▸ **What needs to be done**
Output all the data exactly.

▸ **Source data**
· · · ·

/-!
# h413 ∕ Track B «K2-LIT», road «HC-14-ell», file E4 — STRUCTURE FILE A′: A REGULAR ELLIPTIC `Y ∈ 𝔲(σ, Φ₂)(K)` HAS NO ISOTROPIC EIGENVECTOR
# (`y₁₀ ≠ 0`, `y₀₁ ≠ 0`, and `χ_Y(y₁₁ + w·y₁₀) ≠ 0` for every `w ∈ K⁻`), over a non-archimedean local field `K`

Cell `pub/hodgecm-mathlib`, crux H413 = `stmt-HodgeConjecture-24833` (lane `--supports … --as helper`, count-neutral); seat K2E5-p15 (g3); dealer K2E3-plan (g2)
deal (D45); (SC-an) line lead K2E3-p14 (g3) (RULINGS #7).  THEOREMS ONLY (no `def`, no `instance`, no `notation`, no named-fact hypothesis, no `sorry`); never
imports `Cruxes/…/Lines`.  Second structure file behind §2 (E4-iso) of `Theorems/K2E3HC14EllBaseCaseU2.lean` (HC Thm 13 for the compact Cartans of `𝔲(1,1)`).

THE MATHEMATICS ([HarishChandra1970, Part V §3]; [Rogawski1990, §3.6]; [PlatonovRapinchuk1994, §3.5]).  `K` a non-archimedean local field, `σ` an involution of `K`,
`J = Φ₂`, `U = U(σ, Φ₂)(K)`.  The diagonal torus `T₂ = {diag(α, σ(α)⁻¹)}` is closed (★ `isClosed_torusU_two`) and lies in NO compact subset of `U`: it contains
`diag(ϖ^{−k}, σ(ϖ)^{k})` with `|ϖ^{−k}|_K = q^k → ∞` (§1).  Let `Y ∈ 𝔲(σ, Φ₂)` (matrix currency `ᵗ(σY)Φ₂ + Φ₂Y = 0`) be REGULAR (`disc χ_Y ≠ 0`) and ELLIPTIC (the centraliser
set `{g ∈ U | g Y g⁻¹ = Y}` is compact).  §2: **`y₁₀ ≠ 0`** — otherwise `Y = [[ξ, q],[0, η]]` with `η − ξ ≠ 0` `σ`-fixed and `σq = −q` (FILE A `lie_relations_two`), the unitary
`n_x = [[1, x],[0, 1]]`, `x = q∕(η − ξ) ∈ K⁻` (★ `exists_lineChart`) has `n_x⁻¹ Y n_x = diag(ξ, η)` (FILE A `conj_unipotent_apply`), so `n_x T₂ n_x⁻¹` centralises `Y` and `T₂` would sit
in a compact set; **`y₀₁ ≠ 0`** — apply the former to `w₀⁻¹ Y w₀`, `w₀ = Φ₂ ∈ U` the Weyl element (regular elliptic again: FILE A `conj_mem_lie`, Mathlib `Matrix.discr_conj'`,
FILE A `centralizerSet_conj_eq`); §3: **`χ_Y(y₁₁ + w·y₁₀) ≠ 0` for every `w ∈ K⁻`** — for `Z = n_w⁻¹ Y n_w` one has `Z₁₀ = y₁₀ ≠ 0`, `Z₁₁ = y₁₁ + w y₁₀` and
`Z₀₁ Z₁₀ = −χ_Y(Z₁₁)` (FILE A), while `Z₀₁ ≠ 0` by §2 applied to the regular elliptic `Z`.  These are the two facts through which ellipticity enters the volume estimate of the
head file (`y₁₀ ≠ 0` bounds the torus levels from one side, the zero-free line bounds them from the other).

## References
* [HarishChandra1970] Harish-Chandra (notes by G. van Dijk), *Harmonic Analysis on Reductive p-adic Groups*, LNM 162 (1970), Part V §3 Thm. 13 p. 51; Part VI §8 Thm. 14.
* [Rogawski1990] J. D. Rogawski, *Automorphic Representations of Unitary Groups in Three Variables*, Ann. of Math. Stud. 123 (1990), §1.10 p. 9; §3.6 pp. 28–31.
* [PlatonovRapinchuk1994] V. Platonov, A. Rapinchuk, *Algebraic Groups and Number Theory* (1994), §3.5.
-/

set_option autoImplicit false
set_option linter.dupNamespace false  -- the mandated namespace repeats the single-problem summit's segment (`HodgeConjecture.HodgeConjecture`)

· · · ·

▸ **Answer to the problem**
/-!
# h413 ∕ Track B «K2-LIT», road «HC-14-ell», file E4 — STRUCTURE FILE A′: A REGULAR ELLIPTIC `Y ∈ 𝔲(σ, Φ₂)(K)` HAS NO ISOTROPIC EIGENVECTOR
# (`y₁₀ ≠ 0`, `y₀₁ ≠ 0`, and `χ_Y(y₁₁ + w·y₁₀) ≠ 0` for every `w ∈ K⁻`), over a non-archimedean local field `K`

Cell `pub/hodgecm-mathlib`, crux H413 = `stmt-HodgeConjecture-24833` (lane `--supports … --as helper`, count-neutral); seat K2E5-p15 (g3); dealer K2E3-plan (g2)
deal (D45); (SC-an) line lead K2E3-p14 (g3) (RULINGS #7).  THEOREMS ONLY (no `def`, no `instance`, no `notation`, no named-fact hypothesis, no `sorry`); never
imports `Cruxes/…/Lines`.  Second structure file behind §2 (E4-iso) of `Theorems/K2E3HC14EllBaseCaseU2.lean` (HC Thm 13 for the compact Cartans of `𝔲(1,1)`).

THE MATHEMATICS ([HarishChandra1970, Part V §3]; [Rogawski1990, §3.6]; [PlatonovRapinchuk1994, §3.5]).  `K` a non-archimedean local field, `σ` an involution of `K`,
`J = Φ₂`, `U = U(σ, Φ₂)(K)`.  The diagonal torus `T₂ = {diag(α, σ(α)⁻¹)}` is closed (★ `isClosed_torusU_two`) and lies in NO compact subset of `U`: it contains
`diag(ϖ^{−k}, σ(ϖ)^{k})` with `|ϖ^{−k}|_K = q^k → ∞` (§1).  Let `Y ∈ 𝔲(σ, Φ₂)` (matrix currency `ᵗ(σY)Φ₂ + Φ₂Y = 0`) be REGULAR (`disc χ_Y ≠ 0`) and ELLIPTIC (the centraliser
set `{g ∈ U | g Y g⁻¹ = Y}` is compact).  §2: **`y₁₀ ≠ 0`** — otherwise `Y = [[ξ, q],[0, η]]` with `η − ξ ≠ 0` `σ`-fixed and `σq = −q` (FILE A `lie_relations_two`), the unitary
`n_x = [[1, x],[0, 1]]`, `x = q∕(η − ξ) ∈ K⁻` (★ `exists_lineChart`) has `n_x⁻¹ Y n_x = diag(ξ, η)` (FILE A `conj_unipotent_apply`), so `n_x T₂ n_x⁻¹` centralises `Y` and `T₂` would sit
in a compact set; **`y₀₁ ≠ 0`** — apply the former to `w₀⁻¹ Y w₀`, `w₀ = Φ₂ ∈ U` the Weyl element (regular elliptic again: FILE A `conj_mem_lie`, Mathlib `Matrix.discr_conj'`,
FILE A `centralizerSet_conj_eq`); §3: **`χ_Y(y₁₁ + w·y₁₀) ≠ 0` for every `w ∈ K⁻`** — for `Z = n_w⁻¹ Y n_w` one has `Z₁₀ = y₁₀ ≠ 0`, `Z₁₁ = y₁₁ + w y₁₀` and
`Z₀₁ Z₁₀ = −χ_Y(Z₁₁)` (FILE A), while `Z₀₁ ≠ 0` by §2 applied to the regular elliptic `Z`.  These are the two facts through which ellipticity enters the volume estimate of the
head file (`y₁₀ ≠ 0` bounds the torus levels from one side, the zero-free line bounds them from the other).

## References
* [HarishChandra1970] Harish-Chandra (notes by G. van Dijk), *Harmonic Analysis on Reductive p-adic Groups*, LNM 162 (1970), Part V §3 Thm. 13 p. 51; Part VI §8 Thm. 14.
* [Rogawski1990] J. D. Rogawski, *Automorphic Representations of Unitary Groups in Three Variables*, Ann. of Math. Stud. 123 (1990), §1.10 p. 9; §3.6 pp. 28–31.
* [PlatonovRapinchuk1994] V. Platonov, A. Rapinchuk, *Algebraic Groups and Number Theory* (1994), §3.5.
-/

set_option autoImplicit false
set_option linter.dupNamespace false  -- the mandated namespace repeats the single-problem summit's segment (`HodgeConjecture.HodgeConjecture`)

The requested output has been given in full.